Complexity Analysis:

• Time Complexity: O(N). The solution involves a single pass through the consecutiveDifference array of length N to determine the relative shape and extrema.  

• Space Complexity: O(1). The algorithm uses a fixed number of variables to track the current relative value, minimum, and maximum. Memory usage does not scale with the input size.  

5 hours ago

ANIRUDH • 0

Kota

Problem 3: Maximum Score of a Balanced Subsequence

What is the question asking? The problem asks you to find the maximum possible score from a "balanced" subsequence of an array of stock prices. The score is the sum of the prices in the subsequence. A subsequence is balanced if for any two consecutive chosen items, the difference in their prices is equal to the difference in their original array indices.  

Solution: Algebraic Transformation and Hashing The most effective solution relies on a key algebraic insight. The balance condition stockPrice[j] - stockPrice[i] = j - i can be rearranged to stockPrice[j] - j = stockPrice[i] - i. This reveals a powerful invariant: all elements in a balanced subsequence must have the same value for the expression price - index. The problem is thus transformed into grouping all elements by this invariant key, summing the prices within each group, and finding the group with the largest total sum.  

The logic is as follows:

• Initialize a Hash Map: Use a hash map (like std::unordered_map) to store the sum of scores for each group. The map's key will be the invariant stockPrice[i] - i, and the value will be the running sum of prices for that key.

• Group and Sum: Iterate through the stockPrice array with index i.

  • For each element stockPrice[i], calculate the key: key = stockPrice[i] - i.

  • Add the current stockPrice[i] to the sum associated with that key in the hash map.

• Find Maximum Score: After populating the map, iterate through all the summed values in the map to find the maximum score.
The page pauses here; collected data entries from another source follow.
import Summits.AtomisticToContinuum.HydrodynamicLimit.Theorems.InformationPercolationEnginePercolationClosesChaosDockingDeterministic
import Summits.AtomisticToContinuum.HydrodynamicLimit.Theorems.InformationPercolationEnginePercolationClosesChaosDockingBudgetOrder
import Summits.AtomisticToContinuum.HydrodynamicLimit.Theorems.LambertianContactSwapSwapGapGibbsDomination
import Summits.AtomisticToContinuum.HydrodynamicLimit.Theorems.CollisionRate.Negative.TauNonposTrivial
import HarnessLib

/-!
# Docking S7 of the line `equilibrium-forecast-chain-rule` (crux `InformationPercolationEngine.PercolationClosesChaos`,
stmt-AtomisticToContinuum-15178) — piece G: the probabilistic assembly of the docking

Support file (`--supports stmt-AtomisticToContinuum-15178`) of the registered stub
`stub_docking : KineticCellChaosLG → NoMesoscopicOscillation → LocalCountUI → ContactChaos` (worker S7 of lead c3).
`docking_of_aemeasurable` (registered helper G) proves the docking from the three kinetic statements GIVEN the two
a.e.-measurability facts of worker S7-M (unit averages of `badWeight` and of the truncated row counts are a.e.-measurable for
the Liouville measure), which are exactly what Markov's inequality under the local Gibbs law needs; `stub_docking` itself is
then `docking_of_aemeasurable aemeasurable_unitAvg_badWeight aemeasurable_unitAvg_rowCount_trunc` (separate file).

The assembly, for profiles `(a₀, θ₀, u₀)`: `σ₀ := min` of the thresholds of `KineticCellChaosLG`, `NoMesoscopicOscillation`,
`LocalCountUI` (packing threshold `1`) and `1/2`. For `σ < σ₀`, a flow family, `τ, χ, Ψ (|Ψ| ≤ CΨ), η, δ`: `P := π σ³`,
`Cχ := sup |χ|` on `[0, τ+1] × 𝕋³` (compact), the energy constant `E₀ := 4A/δ + 1` from the second-moment bound
`E_LG[E] ≤ A (N+1)` (`LambertianContactSwapSwapGapGibbsDomination.exists_localGibbsLaw_dominated`, Markov:
`LG{E₀(N+1) < E} ≤ δ/4`); the tolerance `ηN` of the smallness budget `docking_budget'` (BEFORE `r₀`); `r₀` from
`NoMesoscopicOscillation` (i) at `(Ψ, ηN, δ/4)`; for `r < r₀` the sup / joint-Lipschitz constants of the two mollified pair
fields `targetPm 1 = poolPairField 1`, `targetPm Ψ = poolPairField Ψ` (`abs_poolPairField_le`, `abs_poolPairField_sub_le`,
energy per particle `≤ E₀`); `b₂` from the budget; the level `T₂` from `LocalCountUI` (i) at horizon `2τ` and tolerance
`b₂ δ/4` (Markov: `LG{b₂ < unitAvg_{2τ}} ≤ δ/4`); `η₁, ρ, b₁` from the budget; the modulus `ϖ` of `χ` for `ρ` (uniform
continuity on the compact set; the sup-distance of `𝕋³` is dominated by the minimal-image distance,
`Torus.norm_sub_le_euclidDist_holds`); `c := max (c₀ of KineticCellChaosLG at (Ψ, η₁, b₁δ/4, 2T₂), c₀ of NMO (i) at r, 1)`;
`Q := √(2 T₂ E₀ · c³/(π³σ⁶))` (`cellCount_eq`); the threshold `θ` of the budget; `N₀ := max` of the three `N₀`'s and of the
`N₁` beyond which `Δ_N ≤ min(θ, ϖ/3, τ, 1)` (`eventually_stepLen_le`). For `N ≥ N₀` the deterministic bound `abs_dockDefect_le`
(piece F2) shows `{z ∈ good | η < |dockDefect z|} ⊆ Bad_N ∪ Bad_K ∪ Bad_U ∪ Bad_E ∪ Contact₀` (on the complement
`|dockDefect| ≤ P · BOUND ≤ η`), so `LG(…) ≤ 4 · δ/4 + 0` (`measure_union_le`; the contact set at time `0` is `LG`-null,
`CollisionRate.localGibbsLaw_setOf_exists_mem_contactSet`), and `measure_contactDefect_le` (piece A) turns this into the
`let`-goal of `ContactChaos`.

Bookkeeping (Markov, union bound); CIP 1994 §4.2, Spohn 1991 Part I Ch. 3 for the objects.
-/

noncomputable section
• Handle Single-Element Case: A subsequence of length 1 is always balanced. The final answer must be at least the largest single stock price in the original array. The result is the maximum of the best group score and the highest individual price.

#include <iostream>
#include <vector>
#include <string>
#include <unordered_map>
#include <algorithm>

long getMaximumScore(const std::vector<int>& stockPrice) {
    if (stockPrice.empty()) {
        return 0;
    }

    std::unordered_map<int, long> scores;
    long max_score = 0;
    bool first = true;

    for (int i = 0; i < stockPrice.size(); ++i) {
        int key = stockPrice[i] - i;
        scores[key] += stockPrice[i];
    }

    for (auto const& [key, val] : scores) {
        if (first) {
            max_score = val;
            first = false;
        } else {
            max_score = std::max(max_score, val);
        }
    }

    for (int price : stockPrice) {
        max_score = std::max(max_score, (long)price);
    }

    return max_score;
}

Complexity Analysis:

• Time Complexity: O(N). The algorithm requires a single pass through the stockPrice array of size N to populate the hash map. Hash map lookups and insertions take average $O(1)$ time.  

• Space Complexity: O(M). The space is determined by the number of unique keys (M) stored in the hash map. In the worst case, every element produces a unique key, leading to $O(N) space complexity.